### Assignment
With the line containing "Function.comp_apply, form_trb, transpose_transpose]" as the start and the line containing "theorem frob_apply (n" as the end, transcribe that span of the entries below exactly, including both.

(Dataset entries)
import Summits.MatrixMultiplication.OmegaCensus.SmallFormats.GF2OrbitSweep
import HarnessLib

/-!
# MM22 venture, Route D3 — transports for `𝔽₂` orbit certificates: transposes and hypotheses

HONEST FRAMING (cell `pub-mm22`, seat p3). Replay infrastructure only; no bound on `⟨3,3,3⟩` is
claimed here. The tree's kernel checker for Wang-2026-style `𝔽₂` rank-lower-bound certificates
(`Summits/MatrixMultiplication/OmegaCensus/SmallFormats/GF2OrbitSweep.lean`, cell `pub-omega`:
orbit list `os`, steps flatten / lookup / forced product / DFS, `sweep`, `le_tensorRank_of_sweep`)
justifies an orbit bound ONLY by that orbit's own steps. Wang's `⟨3,3,3⟩` certificate
(arXiv:2603.07280, `cert_matrix_q02_n333`) additionally uses, for the cubic format, the TRANSPOSE
symmetry `X ↦ Xᵀ` of the first factor in its orbit witnesses (`problems/matrix/symmetry.h`:
`G = (GL₃ × GL₃) ⋊ C₂`), and a partial replay needs orbit bounds taken as HYPOTHESES. This file adds
both, PROVED (0 sorry), without touching the landed checker:

* `trb n κ` — the bit pattern of the transposed constraint form; `form_trb : form n n (trb n κ) X = form n n κ Xᵀ`;
* `transposeComp` — from a bilinear computation of `(X, Y) ↦ X Y` on `S_{Kᵀ} × 𝔽₂^{n×n}` one of the
  SAME length on `S_K × 𝔽₂^{n×n}`: `f'_i(X) = f_i(Xᵀ)`, `g'_i(Y) = Σ_{p,q} (w_i)_{pq} Y_{pq}`,
  `w'_i = (g_i(E_{ac}))_{ac}` — the transpose automorphism `tr(XYZ) = tr(Xᵀ Zᵀ Yᵀ)` of the matrix
  multiplication tensor written out for bilinear computations (it exchanges the roles of the second
  input and the output); `cert_transpose : Cert n n n K b → Cert n n n (K.map (trb n)) b`;
* `okJ` / `sweepJ` / `le_tensorRank_of_sweepJ` — the sweep of `GF2OrbitSweep` with two more ways to
  justify orbit `i`: a HYPOTHESIS bound `hypB hyps i` (an assumed `Cert`, hypotheses `∀ e ∈ hyps, Cert n n n (kOf os e.1) e.2`), or "transpose of an earlier orbit
  `j`" (`kOf os i = (kOf os j).map (trb n)`, `bnd os i ≤ bnd os j`).

References: Wang 2026, arXiv:2603.07280, §3.1 (symmetries), §6–§7 (orbit certificates); the tree files
named above (pub-omega) for the checker whose theorems (`foldl_sound`, `le_tensorRank_matMulTensor_of_forall_constrained`)
are reused verbatim.
-/

namespace Summit.Ventures.MM22.GF2Cert

open Module Matrix Literature.Computability.AlgebraicComplexity
open Summit.MatrixMultiplication.OmegaCensus.GF2RankLB

/-! ## Transposed constraint forms -/

/-- Bit pattern of the transposed form: bit `(i,j)` of `trb n κ` is bit `(j,i)` of `κ` (`n × n` matrices,
position `pos n i j = j + n i`). -/
def trb (n κ : ℕ) : ℕ := maskOf (fun p => κ.testBit (pos n (p % n) (p / n))) (n * n)

/-- Bits of `trb`. -/
theorem testBit_trb (n κ : ℕ) (i j : Fin n) : (trb n κ).testBit (pos n i j) = κ.testBit (pos n j i) := by
  have hn : 0 < n := Fin.pos i
  have hlt : pos n i j < n * n := by
    have := i.2; have := j.2
    calc (j : ℕ) + n * i < n + n * i := by omega
      _ = n * (i + 1) := by ring
      _ ≤ n * n := Nat.mul_le_mul_left _ (by omega)
  rw [trb, testBit_maskOf]
  simp only [hlt, decide_true, Bool.true_and]
  have h1 : ((j : ℕ) + n * i) % n = j := by
    rw [Nat.add_mul_mod_self_left, Nat.mod_eq_of_lt j.2]
  have h2 : ((j : ℕ) + n * i) / n = i := by
    rw [Nat.add_mul_div_left _ _ hn, Nat.div_eq_of_lt j.2, zero_add]
  simp only [pos, h1, h2]

/-- The transposed form evaluates on `X` as the form on `Xᵀ`. -/
theorem form_trb (n κ : ℕ) (X : Matrix (Fin n) (Fin n) (ZMod 2)) :
    form n n (trb n κ) X = form n n κ Xᵀ := by
  rw [form_apply, form_apply, Finset.sum_comm]
  refine Finset.sum_congr rfl fun i _ => Finset.sum_congr rfl fun j _ => ?_
  rw [testBit_trb, transpose_apply]

/-- `X ∈ S_K ↔ Xᵀ ∈ S_{Kᵀ}`. -/
theorem transpose_mem_subOf_iff (n : ℕ) (K : List ℕ) (X : Matrix (Fin n) (Fin n) (ZMod 2)) :
    Xᵀ ∈ subOf n n (K.map (trb n)) ↔ X ∈ subOf n n K := by
  simp only [subOf, mem_constrSub, List.map_map, List.mem_map, forall_exists_index, and_imp,
    forall_apply_eq_imp_iff₂, Function.comp_apply, form_trb, transpose_transpose]

/-- The transpose as a linear map `S_K → S_{Kᵀ}`. -/
def trSub (n : ℕ) (K : List ℕ) : subOf n n K →ₗ[ZMod 2] subOf n n (K.map (trb n)) where
  toFun X := ⟨(X : Matrix (Fin n) (Fin n) (ZMod 2))ᵀ, (transpose_mem_subOf_iff n K X).2 X.2⟩
  map_add' X Y := by ext; simp
  map_smul' a X := by ext; simp

/-- Coercion of `trSub`. -/
@[simp] theorem coe_trSub (n : ℕ) (K : List ℕ) (X : subOf n n K) :
    (trSub n K X : Matrix (Fin n) (Fin n) (ZMod 2)) = (X : Matrix (Fin n) (Fin n) (ZMod 2))ᵀ := rfl

/-- The Frobenius pairing with a fixed matrix `W`, as a linear form: `Y ↦ Σ_{p,q} W_{pq} Y_{pq}`. -/
def frob (n : ℕ) (W : Matrix (Fin n) (Fin n) (ZMod 2)) : Module.Dual (ZMod 2) (Matrix (Fin n) (Fin n) (ZMod 2)) where
  toFun Y := ∑ p, ∑ q, W p q * Y p q
  map_add' Y Y' := by
    simp only [Matrix.add_apply, mul_add, Finset.sum_add_distrib]
  map_smul' a Y := by
    simp only [Matrix.smul_apply, smul_eq_mul, RingHom.id_apply, Finset.mul_sum]
    refine Finset.sum_congr rfl fun p _ => Finset.sum_congr rfl fun q _ => ?_
    ring

/-- Evaluation of `frob`. -/
@[simp] theorem frob_apply (n : ℕ) (W Y : Matrix (Fin n) (Fin n) (ZMod 2)) :
    frob n W Y = ∑ p, ∑ q, W p q * Y p q := rfl

/-- **Transpose transport of a bilinear computation** (the automorphism `tr(XYZ) = tr(Xᵀ Zᵀ Yᵀ)` of the
matrix multiplication tensor, for computations restricted to a constraint subspace of the first factor):
from a computation of `(X, Y) ↦ X Y` on `S_{Kᵀ}` a computation of the same length on `S_K`. -/
def transposeComp {n : ℕ} {K : List ℕ} {ι : Type*} [Fintype ι]
    (β : BilinComp (psiK n n n (K.map (trb n))) ι) : BilinComp (psiK n n n K) ι where
  f i := (β.f i).comp (trSub n K)
  g i := frob n (β.w i)
  w i := Matrix.of fun a c => β.g i (Matrix.single a c 1)
  map_eq_sum X Y := by
    -- the identity (†): entries of `Xᵀ E_{ac} = Σ_i f_i(Xᵀ) g_i(E_{ac}) w_i`
    have key : ∀ (a c p q : Fin n),
        (∑ i, β.f i (trSub n K X) * β.g i (Matrix.single a c 1) * β.w i p q) =
          if q = c then (X : Matrix (Fin n) (Fin n) (ZMod 2)) a p else 0 := by
      intro a c p q
      have h := β.map_eq_sum (trSub n K X) (Matrix.single a c 1)
      have h' := congrArg (fun M : Matrix (Fin n) (Fin n) (ZMod 2) => M p q) h
      simp only [LinearMap.comp_apply, Submodule.subtype_apply, mulBilin_apply, coe_trSub,
        Matrix.sum_apply, Matrix.smul_apply, smul_eq_mul] at h'
      rw [← h']
      by_cases hq : q = c
      · rw [hq, if_pos rfl, Matrix.mul_single_apply_same, transpose_apply, mul_one]
      · rw [if_neg hq]
        simp [Matrix.mul_apply, Matrix.single, Ne.symm hq]
    have eR : (∑ i, (β.f i (trSub n K X) * frob n (β.w i) Y) •
          (Matrix.of fun a c => β.g i (Matrix.single a c 1))) =
        Matrix.of fun a c => ∑ p, ∑ q,
          Y p q * ∑ i, β.f i (trSub n K X) * β.g i (Matrix.single a c 1) * β.w i p q := by
      ext a c
      rw [Matrix.sum_apply, Matrix.of_apply]
      simp only [Matrix.smul_apply, smul_eq_mul, Matrix.of_apply, frob_apply, Finset.mul_sum,
        Finset.sum_mul]
      rw [Finset.sum_comm]
      refine Finset.sum_congr rfl fun p _ => ?_
      rw [Finset.sum_comm]
      refine Finset.sum_congr rfl fun q _ => Finset.sum_congr rfl fun i _ => ?_
      ring
    simp only [LinearMap.comp_apply, Submodule.subtype_apply, mulBilin_apply]
    rw [eR]
    ext a c
    rw [Matrix.mul_apply, Matrix.of_apply]
    refine Finset.sum_congr rfl fun p _ => ?_
    simp_rw [key]
    simp only [mul_ite, mul_zero, Finset.sum_ite_eq', Finset.mem_univ, if_true]
    rw [mul_comm]

/-- **Transpose transport of certified bounds**: a lower bound for all computations on `S_K` is a lower
bound for all computations on `S_{Kᵀ}`. -/
theorem cert_transpose {n : ℕ} {K : List ℕ} {b : ℕ} (h : Cert n n n K b) : Cert n n n (K.map (trb n)) b :=
  fun r β => h r (transposeComp β)

/-- Weakening a certified bound. -/
theorem cert_mono {l m n : ℕ} {K : List ℕ} {b b' : ℕ} (hb : b' ≤ b) (h : Cert l m n K b) : Cert l m n K b' :=
  fun r β => hb.trans (h r β)

/-! ## The sweep with hypotheses and transposes -/

variable (n : ℕ)

/-- Hypothesis bound of orbit `i` from a list of `(orbit, bound)` pairs (`0` if absent). -/
def hypB (hyps : List (ℕ × ℕ)) (i : ℕ) : ℕ :=
  match hyps.find? (fun e => e.1 == i) with
  | some e => e.2
  | none => 0

/-- Transpose source of orbit `i` from a list of `(orbit, source)` pairs. -/
def trOf (trs : List (ℕ × ℕ)) (i : ℕ) : Option ℕ :=
  (trs.find? (fun e => e.1 == i)).map (·.2)

/-- The extended orbit check: own steps, or a hypothesis, or the transpose of an earlier orbit. -/
def okJ (os : List Orbit) (hyps trs : List (ℕ × ℕ)) (i : ℕ) : Bool :=
  orbitCheck n n n os i || decide (bnd os i ≤ hypB hyps i) ||
    (match trOf trs i with
     | some j => decide (j < i) && decide (kOf os i = (kOf os j).map (trb n)) && decide (bnd os i ≤ bnd os j)
     | none => false)

variable {n}

/-- The hypothesis bound is certified under `Hyps`. -/
theorem cert_hypB {os : List Orbit} {hyps : List (ℕ × ℕ)}
    (h : ∀ e ∈ hyps, Cert n n n (kOf os e.1) e.2) (i : ℕ) :
    Cert n n n (kOf os i) (hypB hyps i) := by
  unfold hypB
  split
  · next e he =>
    have hmem := List.mem_of_find?_eq_some he
    have hi : e.1 = i := by simpa using List.find?_some he
    rw [← hi]
    exact h e hmem
  · exact fun _ _ => Nat.zero_le _

/-- **The extended sweep**: if every orbit passes `okJ`, all residual obligations hold and the hypotheses
hold, then every claimed bound is certified. -/
theorem sweepJ (os : List Orbit) (hyps trs : List (ℕ × ℕ))
    (hall : ∀ i < os.length, okJ n os hyps trs i = true)
    (hob : ∀ i < os.length, Obligs n n os i) (hh : ∀ e ∈ hyps, Cert n n n (kOf os e.1) e.2) :
    ∀ i < os.length, Cert n n n (kOf os i) (bnd os i) := by
  intro i
  induction i using Nat.strong_induction_on with
  | _ i IHi =>
    intro hi
    have IH : ∀ j < i, Cert n n n (kOf os j) (bnd os j) := fun j hj => IHi j hj (lt_trans hj hi)
    have hc := hall i hi
    simp only [okJ, Bool.or_eq_true, decide_eq_true_eq] at hc
    rcases hc with (hc | hc) | hc
    · rw [orbitCheck, decide_eq_true_eq] at hc
      have hf := foldl_sound os i IH (kOf os i) (os.getD i default).steps 0 (fun _ _ => Nat.zero_le _) (hob i hi)
      exact fun r β => hc.trans (hf r β)
    · exact cert_mono hc (cert_hypB hh i)
    · revert hc
      cases htr : trOf trs i with
      | none => simp
      | some j =>
        simp only [Bool.and_eq_true, decide_eq_true_eq]
        rintro ⟨⟨hj, hK⟩, hb⟩
        rw [hK]
        exact cert_mono hb (cert_transpose (IH j hj))

/-- **Reading off the rank bound** at the unconstrained orbit, under the hypotheses. -/
theorem le_tensorRank_of_sweepJ (os : List Orbit) (hyps trs : List (ℕ × ℕ))
    (hall : ∀ i < os.length, okJ n os hyps trs i = true)
    (hob : ∀ i < os.length, Obligs n n os i) (hh : ∀ e ∈ hyps, Cert n n n (kOf os e.1) e.2)
    (i : ℕ) (hi : i < os.length) (hK : kOf os i = []) :
    bnd os i ≤ tensorRank (matMulTensor (ZMod 2) n n n) := by
  have h := sweepJ os hyps trs hall hob hh i hi
  rw [hK] at h
  exact le_tensorRank_matMulTensor_of_forall_constrained (subOf n n []) h

/-- `okJ` from the plain orbit check (for orbits proved by their own steps, e.g. via `orbitCheck_of_chain`). -/
theorem okJ_of_orbitCheck {os : List Orbit} {hyps trs : List (ℕ × ℕ)} {i : ℕ}
    (h : orbitCheck n n n os i = true) : okJ n os hyps trs i = true := by
  simp [okJ, h]

end Summit.Ventures.MM22.GF2Cert
import Literature.MathematicalPhysics.QuantumFieldTheory.Balaban1983to89.B7Prop3GeneralTild
import Literature.MathematicalPhysics.QuantumFieldTheory.Balaban1983to89.B7Prop4GeneralLevels
import Literature.MathematicalPhysics.QuantumFieldTheory.Balaban1983to89.B7AvgGaugeCovariance
import Literature.MathematicalPhysics.QuantumFieldTheory.Balaban1983to89.B8Eq119TwistedAxial
import Literature.MathematicalPhysics.QuantumFieldTheory.Balaban1983to89.B8Ineq132
import Literature.MathematicalPhysics.QuantumFieldTheory.Balaban1983to89.B9Eq3113Proof
import Literature.MathematicalPhysics.QuantumFieldTheory.Balaban1983to89.B7Eq99Concrete
import Literature.MathematicalPhysics.QuantumFieldTheory.Balaban1983to89.B9Eq3169Mu

/-!
# `Balaban1983to89.B9Eq3114Proof` — T. Bałaban, *Propagators for lattice gauge theories in a background field*,
# Commun. Math. Phys. **99** (1985) 389–434 [Balaban1985BackgroundPropagators]: (3.114)–(3.115) p. 418 — the averaging
# operators on linear gauge transformations, `(QD^{L⁻¹}λ)(c) = R̄_c(Q′λ)(c₊) − (Q′λ)(c₋) = (D_ŪQ′λ)(c)` and `Q_jDλ = D̄ʲQ′_jλ`,
# PROVED as exact identities for the paper's own linear one-step averaging operator at a general background, with the
# invariance of `Q_jA` under `λ ∈ N(Q′_j)`

statement-level skeleton of published theorems with citation tags; proofs where landed; nothing here is a claim about the Yang–Mills mass gap

PDF held: `paper:balaban1985-cmp99-background-propagators` (journal page = PDF page + 388); [5] = [Balaban1985Averaging]
`paper:balaban1985-cmp98-averaging` (journal page = PDF page + 16).  READ AS IMAGES for this module (renders `b2b-balaban-ref1/
pages/…`): B9 pp. 390, 392–393, 417–418 [PDF 2, 4–5, 29–30]; B7 pp. 30–31 [PDF 14–15].

WHAT IS REPRODUCED.  SKELETON row **B9.Eq3.113** (cell `lit-balaban`, Phase 2, seat p15 = reserve R10 «B9.Eq3.113 knitting
(3.114)/(3.115) on models», referee ref-4; HOME `run/shared/lean/pub/lit-balaban/`, seat dir `lit-balaban-p15/`): the two
LINEAR identities (3.114), (3.115) and the sentence after them, on the concrete `ℤᵈ` carrier of the b07 lineage
(`B7Prop1Explicit`/`B7Eq92Concrete`/`B7Prop3GeneralLinear`).  (3.113) itself (the non-linear averages `R_yU′‾`, `Ū′_c`) stays
typed BY IDENTIFICATION with [5] (`B7Eq92Concrete.wframe`/`dbavgCov`, `B7Eq99Concrete.R0avg`) as the row records; not restated.

THE PRINTED TEXT (p. 418, verbatim).  *"We consider the one-step average Ū′_c = (R_{c₋}U′‾)⁻¹(U′U)‾_c(Ū_c)⁻¹R̄_cR_{c₊}U′‾, where
R_yU′‾ = exp[i Σ_{x∈B(y)} L^{−d}(1/i) log(R_yU′)(Γ_{y,x})], (3.113) and we calculate it for U′^u with U′ = 1, thus for
U′(x,x′) = u(x)R(U(x,x′))u⁻¹(x′). We have (U′U)‾_c = u(c₋)Ū_cu⁻¹(c₊), and (U′U)‾_c(Ū_c)⁻¹ = u(c₋)R̄_cu⁻¹(c₊). Next we get
R_yU′‾ = … = u(y)(R̄u)⁻¹(y), hence Ū′_c = (R̄u)(c₋)R̄_c(R̄u)⁻¹(c₊). Taking logarithms of both sides, and linear parts in λ, we
obtain (QD^{L⁻¹}λ)(c) = R̄_c(Q′λ)(c₊) − (Q′λ)(c₋) = (D_ŪQ′λ)(c). (3.114)  Iterating this identity we obtain finally
Q_jDλ = D^{Lʲη}_{Ūʲ}Q′_jλ = D̄ʲQ′_jλ, (3.115) where the last equality is a definition of the symbol D̄ʲ. These equalities are
simple generalizations of the identity Q_k∂ = ∂¹Q′_k used in [3,4]. In particular they imply that the average QA are invariant
with respect to gauge transformations λ satisfying Q′λ = 0, i.e. λ∈N(Q′)."*  Inputs: p. 390 *"(D^η_{U₀}A)(b) =
η⁻¹(R(U₀(b))A(b₊) − A(b₋))"*; p. 393 (3.14)–(3.15) *"(1/(Lʲη))Q_j(U, ηA) = Q_j(U)A + (1/(Lʲη))C_j(U, LʲηA) … Q_j(U) =
Q(Ūʲ⁻¹)·…·Q(Ū)Q(U), (3.15) where Q(V) is given by the explicit formula (124) in [5]"*; (3.18)–(3.19) *"(Q′(V)λ)(y) =
Σ_{x∈B(y)} L^{−d}R(V(Γ_{y,x}))λ(x), (Q′_j(U)λ)(y) = (Q′(Ūʲ⁻¹)·…·Q′(Ū)Q′(U)λ)(y)"*.

DICTIONARY print ↦ Lean (b07 conventions: every level `ℤᵈ`, `L`-bond `c = ⟨q, q + Le_κ⟩ ↦ (q, κ)`, `B(c₋) = q + [0,L)ᵈ`
(`boxVec`), `Γ_{y,x} = treeWord (x − y)` from `y`, `R(X)Y = XYX⁻¹ = conjR X Y`, unit-valued fields in a complete normed
`ℂ`-algebra `𝔸`, `i`, `η` absorbed).  `Q(U)` of (3.14)/(3.15) ((122)/(124) of [5]) ↦ `B7Prop3GeneralLinear.linQcov L U` (by
(3.14) at `j = 1` it is `Lη·(Q(U)·)_c`); `D = D^η_U` (p. 390) ↦ `B8Ineq132.covDerivFwd η U` at `η = 1`, `(Dλ)(x, μ) =
R(U(x,x+e_μ))λ(x+e_μ) − λ(x)` — with the fine lattice `L⁻¹ℤᵈ` of (3.114), `D^{L⁻¹} = L·D¹` and `Q(U) = L⁻¹·linQcov`, so
`(QD^{L⁻¹}λ)(c)` IS `linQcov L U (D¹λ) c`, the form proved; `(Q′(V)λ)(y)` (3.18) ↦ `Σ_r L^{−d} conjR (hol V y Γ_{y,y+r}) λ(y+r)`
(spelled out in `eq3114`) = the tree's `B7Eq78Linearization.Qprime` on `blockSites L y` with the transporters
`B8Eq119TwistedAxial.bgT` (`Qprime_bgT`); `Q′_j` (3.19) ↦ `B7Eq78Linearization.QprimeIter (zdBlocking d L) (bgT L U) j` (the
tree object with the PROVED "Q′_j = linear part of R̄₀uʲ", `hasDerivAt_invI_smul_mlog_Rbar_zd`); `Ū_c`/`R̄_c` ↦ `bavg L U q κ`/
`conjR (bavg …)` (`B7Prop1Explicit`); `Ūʲ` ↦ `B7Prop2Explicit.avgIter L U j`; `Q_j(U)` (3.15), un-normalised ↦
`B7Prop4GeneralLevels.linCovIter L U · j`; `D̄ʲ = D¹_{Ūʲ}` on the level-`j` lattice `≅ ℤᵈ` ↦ `covDerivFwd 1 (avgIter L U j)`.

WHAT THIS FILE PROVES (kernel-checked, 0 sorry, standard axioms; the ONLY hypotheses are the displayed loop conditions
`‖W_x(V) − 1‖ < 1` on the blocks — the disc of the series logarithm (21) of [5], under which the tree's closed form
`B7Prop3GeneralTild.linQcov_eq` holds; [5] Prop. 2 provides them at every level, `eq3115_of_prop2`).
§1 `tsum_covD` — `(R_{0,y}Dλ)(Γ) = R(V(Γ))λ(y + Γ) − λ(y)` along ANY word; `FhatCov_covD` — the frame exponent (112) of [5] at
`A = Dλ` is `(Q′(V)λ)(y) − λ(y)` (linear part of print's `R_yU′‾ = u(y)(R̄u)⁻¹(y)`).  §2 `QprimeCov_covD` — the tilde part
(119) of [5] at `A = Dλ` is `R̄_cλ(c₊) − λ(c₋)` (linear part of `(U′U)‾_c(Ū_c)⁻¹ = u(c₋)R̄_cu⁻¹(c₊)`), via the commutator
identities `(D log)_W(WZ − ZW) = (log W)Z − Z log W`, `(D exp)_Y(YZ − ZY) = e^YZ − Ze^Y`.  §3 **`eq3114`** = (3.114) for every
background, `λ`, `L`-bond; `eq3114_zd` — `= (D¹_{Ū}Q′λ)(c)` on `Lℤᵈ ≅ ℤᵈ`.  §4 **`eq3115`** = (3.115) for every `j`;
`eq3115_of_prop2` — loop hypotheses DISCHARGED in the regime of [5] Prop. 2 (`B7AvgGaugeCovariance.Wcx_avgIter_lt_one`);
**`linCovIter_gauge_of_null`** — `Q_j(A − Dλ)(c) = Q_j(A)(c)` whenever `(Q′_jλ)(c₋) = (Q′_jλ)(c₊) = 0`.
PROOF ROUTE (deviation from print, recorded).  Print linearises the GROUP identity `Ū′_c = (R̄u)(c₋)R̄_c(R̄u)⁻¹(c₊)`; a Fréchet
"linear part" in the configuration is not available on the carrier (`Site d → Fin d → 𝔸` is not normed), so the file
linearises print's two displayed group identities SEPARATELY (§1 frames, §2 tilde part) and assembles them through the tree's
closed form (120)/(122) (`linQcov_eq`) — the same mechanism, organised along [5] (120).  No new definition, no named fact.
NOT DONE HERE.  (3.113) as a non-linear identity; (3.116)–(3.117) (row B9.Eq3.116, `B9Eq3117Current`).

v3 (MERGE, G.5-33(ii), seat p05 = R10 seat of record and merge owner; 2026-08-21).  This path received three Phase-2
filings for row B9.Eq3.113: p12 p243214 (ACCEPTED, then replaced at the head), p15 p243200 (ACCEPTED = the text above
and §§1–4 below, kept VERBATIM), p05 p243343 (BOUNCED on `dedup.landed` against p06's `B9Eq3113Proof` p243218, which
landed the non-linear half).  Per the lead's ruling this version is the UNION, append-only, nothing of the head
deleted: §§1–4 = p15 (unit `lit-balaban-p15`); §P12 = p12's p243214 theorems restored verbatim in the sub-namespace
`P12` (unit `lit-balaban-p12`: the zero-velocity-residual route to (3.114), `linQcov_covU`, and (3.115)
`linCovIter_covU`/`_of_prop2` over its own `covU`/`Qp`/`QpIter`); §P05 = p05 (unit `lit-balaban-p05`): the
identification of print's `R̄u` with [5] (78) `B7Eq99Concrete.R0avg` (`wframe_pureGauge_R0avg`,
`dbavgCov_pureGauge_R0avg`, `log X⁻¹ = −log X`), (3.114) along print's literal order
(`hasDerivAt_mlog_dbavgCov_expGauge`), the knitting `eq3114` ↔ `B9Eq3113Proof.hasDerivAt_mlog_dbavgCov_uexp`
(`linQcov_covD_eq_deriv_pureGauge`), and the dictionary `covDerivFwd 1 = B9Eq3169Mu.cod` (`eq3114_cod`).  New imports:
`B9Eq3113Proof` (p06), `B7Eq99Concrete`, `B9Eq3169Mu`.
-/

noncomputable section

open scoped BigOperators
open NormedSpace Finset

namespace Literature.MathematicalPhysics.QuantumFieldTheory.Balaban1983to89.B9Eq3114Proof

open B7Prop1Explicit B7Prop2Explicit B7Prop3Flat B7Eq92Concrete MatrixLog B7Prop3GeneralRotated B7Prop3GeneralLinear
  B7Prop3GeneralTild B7Prop4GeneralLevels B7AvgGaugeCovariance
open B7Eq78Linearization (conjR conjR_apply conjR_add conjR_sub conjR_smul conjR_smul_real conjR_one Qprime Qprime_apply
  QprimeIter QprimeIter_zero QprimeIter_succ zdBlocking hasDerivAt_exp_smul_zero)
open B12AverageCorridor267 (Dmlog Dexp hasFDerivAt_mlog hasFDerivAt_exp_Dexp PhiY PhiY_apply)
open B8Ineq132 (covDerivFwd conjR_conjR one_conjR)
open B8Eq119TwistedAxial (bgT blockBase_eq_smul)
open Literature.MathematicalPhysics.QuantumLattice (blockBase blockSites)
open Literature.Analysis.Complex (logSeriesCoeff logOnePlus)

### Your solution
    forall_apply_eq_imp_iff₂, Function.comp_apply, form_trb, transpose_transpose]

/-- The transpose as a linear map `S_K → S_{Kᵀ}`. -/
def trSub (n : ℕ) (K : List ℕ) : subOf n n K →ₗ[ZMod 2] subOf n n (K.map (trb n)) where
  toFun X := ⟨(X : Matrix (Fin n) (Fin n) (ZMod 2))ᵀ, (transpose_mem_subOf_iff n K X).2 X.2⟩
  map_add' X Y := by ext; simp
  map_smul' a X := by ext; simp

/-- Coercion of `trSub`. -/
@[simp] theorem coe_trSub (n : ℕ) (K : List ℕ) (X : subOf n n K) :
    (trSub n K X : Matrix (Fin n) (Fin n) (ZMod 2)) = (X : Matrix (Fin n) (Fin n) (ZMod 2))ᵀ := rfl

/-- The Frobenius pairing with a fixed matrix `W`, as a linear form: `Y ↦ Σ_{p,q} W_{pq} Y_{pq}`. -/
def frob (n : ℕ) (W : Matrix (Fin n) (Fin n) (ZMod 2)) : Module.Dual (ZMod 2) (Matrix (Fin n) (Fin n) (ZMod 2)) where
  toFun Y := ∑ p, ∑ q, W p q * Y p q
  map_add' Y Y' := by
    simp only [Matrix.add_apply, mul_add, Finset.sum_add_distrib]
  map_smul' a Y := by
    simp only [Matrix.smul_apply, smul_eq_mul, RingHom.id_apply, Finset.mul_sum]
    refine Finset.sum_congr rfl fun p _ => Finset.sum_congr rfl fun q _ => ?_
    ring

/-- Evaluation of `frob`. -/
@[simp] theorem frob_apply (n : ℕ) (W Y : Matrix (Fin n) (Fin n) (ZMod 2)) :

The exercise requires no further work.